Everything is known but ID, so we get:

ID = D × I / ( D + R )

Note that there is a question of percentages and percentage points. The percentage of answers actually makes the Democratic tilt look even more extreme.

11 thoughts on “Why Scientists Are Overwhelmingly Liberal

      • No. You can’t house train them, and they rip up the curtains.

        But as you might have noticed: the comment showed no indication of having read more than the first sentence. It’s really common. I find it slightly annoying when people criticize me when they clearly haven’t read me. But in this case, he’s just criticizing Krugman. And if I had to guess, he’s probably never even read Krugman. Krugman’s just an evil character used on conservative websites to frighten the true believers.

        • Oh yes, trolls are usually long on annoyance and short on comprehension.

          Do people even have curtains these days? I thought it was just stupid pieces of plastic.

          • Interesting you should mention that! In my work room, the blinds fell down. So I have put an old curtain up using thumbtacks.
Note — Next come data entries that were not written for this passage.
/-!
# `BalabanUV.Beta.GAN24.T2DevConservationDefectRows` — binder row G-an2-4 / (CONV-C), W-slot CT-W, route «WC-TL» (RULING R-gan24p1-g24-1 ∕ -2), A-0 in DEVIATION FORM:
# **THE TWO DISPLAYED A-0 ROWS (H) ∕ (H-rate) OF `T2DevConservationEnd` ∕ `T2DevConservationDrift` REDUCED TO ROWS ON THE ORBIT's DRESSING DEFECT `Y_m := (𝔇 − 1) T̃_m`**
# (the OWNER gan24-p1 g24's design `gen24/CT-W-DESIGN-v2.md` §3 ∕ §5: «(H) is (Q) minus the source rows … operator constants for ι_S (leaf-06 ✓), 𝒜^B one step (W3 ✓)»;
# this lineage's INTENT I-leaf01-g63-3, journal l.39345).

NOT IN PRINT; OUR BOOKKEEPING ([folklore] composition BY NAME: leaf-06's `TableDressingDefect.lin4_comb_coDressKBmAt_sub` (`𝒜^E X − 𝒜^B X = 𝒜^B ((𝔇 − 1) X)`), leaf-18's
`Lin4ZeroMode.locStencil₂_lin4`, leaf-01's `Lin4Additive.lin4_sub`, leaf-03's `TransportStepLipschitz.lin_cauchy`, p2's F4 `T2RecSourceRows.source_rows_three_of_srecAt_rows` ∘ the OWNER's
`SrecAtSlotRowsFinal.exists_hS_hSall_SrecAt_three` (dressed sources), leaf-04's (A)∕(B) `T2UndressedCombShapeEnd.source_rows_three_holds` (undressed sources), road P1's
`KSlotAssembly.convCKWall_holds`; G-an2-4 formalisation swarm, leaf prover `b2b-balaban-gan24-formalise-leaf-01`, gen 63).  HONEST FRAMING (cell contract, verbatim): «discharging
`BetaPertH` makes Bałaban's UV stability UNCONDITIONAL — a real constructive-QFT result; it is NOT the continuum limit and NOT the Clay problem.»  HONEST DEPENDENCY (verbatim):
«continuum YM on T⁴ ⇐ BetaPertH ∧ nine spine estimates (0/9 proved); BetaPertH ⇐ (D1) ∧ (D4) ∧ CAP+tail; G-an2-4 gates asym, D1 and NE2/3/4.»

## Objects: `T̃_m` the dressed comb tower, `𝒜^B_m := lin4 c₄ (unitK_m (KInvStep Lc m)) Lc`, `b̃_m ∕ b_m` the dressed ∕ undressed-kernel comb sources,
## `h_m := (𝒜^E_m T̃_m − 𝒜^B_m T̃_m) + (b̃_m − b_m)` (the Ledger's letter), `Y_m := (𝔇 − 1) T̃_m` in leaf-06's literal
## `(fun κ u κ′ u′ ↦ dressKBmAt ρ Lc (coProjBmAtK ρ Lc (fun κ₁ u₁ ↦ coProjBmAtK ρ Lc (T̃_m κ₁ u₁) κ′ u′) κ u)) − T̃_m`.
* §1 (generic `d`, `1 ≤ Lc`, in-block root): **`h_comb_eq_lin4_defect_add`** — `h_m = 𝒜^B_m Y_m + (b̃_m − b_m)` (unconditional identity); generic rate helpers `locStencil₂_add_rate`,
  `locStencil₂_sub_rate`, `exists_lin4_rate`; **`exists_hH_of_defect_rows`** — (Q-D) `∀ m, LocStencil₂ (Y_m) CY δY` ∧ uniform K decay ∧ uniform source shapes ⟹ (H)
  `∃ Ch δh, 0 < δh ∧ ∀ m, LocStencil₂ (h_m) Ch δh`; **`exists_hHr_of_defect_rows`** — (Q-D) ∧ (Q-D-rate) `∀ m, LocStencil₂ (Y_{m+1} − Y_m) (CY′·θY^m) δY′` ∧ K-slot `Decays` + Cauchy rows
  ∧ source Cauchy rows ⟹ (H-rate) `∃ Ch′ θh δh′, … ∀ m, LocStencil₂ (h_{m+1} − h_m) (Ch′·θh^m) δh′` (split `𝒜^B_{m+1} Y_{m+1} − 𝒜^B_m Y_m = (𝒜^B_{m+1} − 𝒜^B_m) Y_{m+1} + 𝒜^B_m (Y_{m+1} − Y_m)`).
* §2 = the companion `T2DevConservationDefectThree` (`d = 3`, `cE = Lc⁴`): (Q-D) ∧ (Q-D-rate) ⟹ (H) ∧ (H-rate) with EVERY source row and K row DISCHARGED BY NAME — the two WC-TL
  rows my A-0 ENDs display become exactly the uniform shape and rate of the orbit's dressing defect, the object T-DL (leaf-06 `TableDressingExpansion`) ∕ SLAVE-src (leaf-06) ∕
  leaf-02's ι-WIN ∕ (Q-R) ∕ (Q-L) bound.
(Q-D) ∕ (Q-D-rate) are HYPOTHESES (the located crux (Q-R) ∕ (Q-L) of RULING R-gan24p1-g24-2 lives inside them); asserts NO shape of Bałaban's tables; NOTHING of «T2Shape» ∕ «T2Drift» ∕
(hW, hWall) ∕ (C) discharged; NOT «W-slot closed»; NEVER «G-an2-4 closed» as (CONV-C); NOT D1, NOT `BetaPertH`, NOT continuum, NOT Clay.  0 cited facts, 0 `def`, 0 `def … : Prop`,
0 sorry.  2026-08-22.
-/

noncomputable section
That’s probably what I was thinking.

  1. That “National Review” is picking on Tyson — about the most endearing of human beings — is gross in itself.

    Buckley wasn’t that much of an intellectual. He delighted in picking on easy targets he could cower with his vocabulary and facile talking points about world events. When he faced a Chomsky or Vidal, he got his ass kicked. He was a gayer, far more literate Bill O’Reilly.

    • Being an intellectual doesn’t necessarily mean being smart, although I think that Buckley was fairly smart. We can’t define the cutoff for being smart at Chomsky and Vidal. But being an intellectual is an orientation. It’s a way of looking at the world and valuing knowledge.

      • I think Buckley was wicked smart. Far smarter than me. But he was no intellectual. In those old “Firing Line” videos he scores easy laugh lines with the audience by taking cheap shots at “liberal” colleges. If you were picking apart someone’s argument, would you damn them for where they were published? No.

        Buckley gave conservatism the glimmer of intellectualism, but he was no more a valuer of knowledge than Milton Friedman. Or Billy Graham, for that matter.

        Has there ever been a conservative who valued knowledge? None I’m aware of. Edmund Burke thought Tom Paine was a heinous threat, precisely because Paine’s clearheaded style of writing reached the Great Unwashed. When push comes to shove, conservatives despise the spread of knowledge. It gives the inferiors notions.

        But they love, oh do they love, spokespersons who can sound like intellectuals. Remember, plebes, we’re smarter than you. It’s why the Koch brothers happily fund “Nova”, and that show focuses entirely on futuristic super-science which will solve all our ills. Wow, science, who gets it? Transporters and spaceships, wow! If 99.99% of scientists warn us that climate change is a major threat to mammalian life on Earth, well, gosh, science stuff!

        No. Conservatives value knowledge the way I value chastity. As in, I pretend to consider it a virtue, while I secretly work to undermine it every chance I get.

        • I think you are being unfair to both Buckley and Friedman. Just because you uses rhetoric, doesn’t mean you aren’t an intellectual. Buckley and Burke were elitists, but still intellectuals. They might think that knowledge was a dangerous thing in the hands of the people, but that just makes them conservatives. That’s different from most conservative thought leaders today who not only think knowledge is bad for the people, they think it is bad for themselves too. Let’s not forget that even though Friedman was committed to his libertarian fantasies, he still believed in the necessity of central banks. I do wish he had lived long enough to see the 2008 financial crisis and to see that his biggest conclusion (that the Fed could have stopped the Great Depression) was wrong. I’ll bet at that age, he never would have accepted it. But the 50 year old Friedman would have known he was wrong.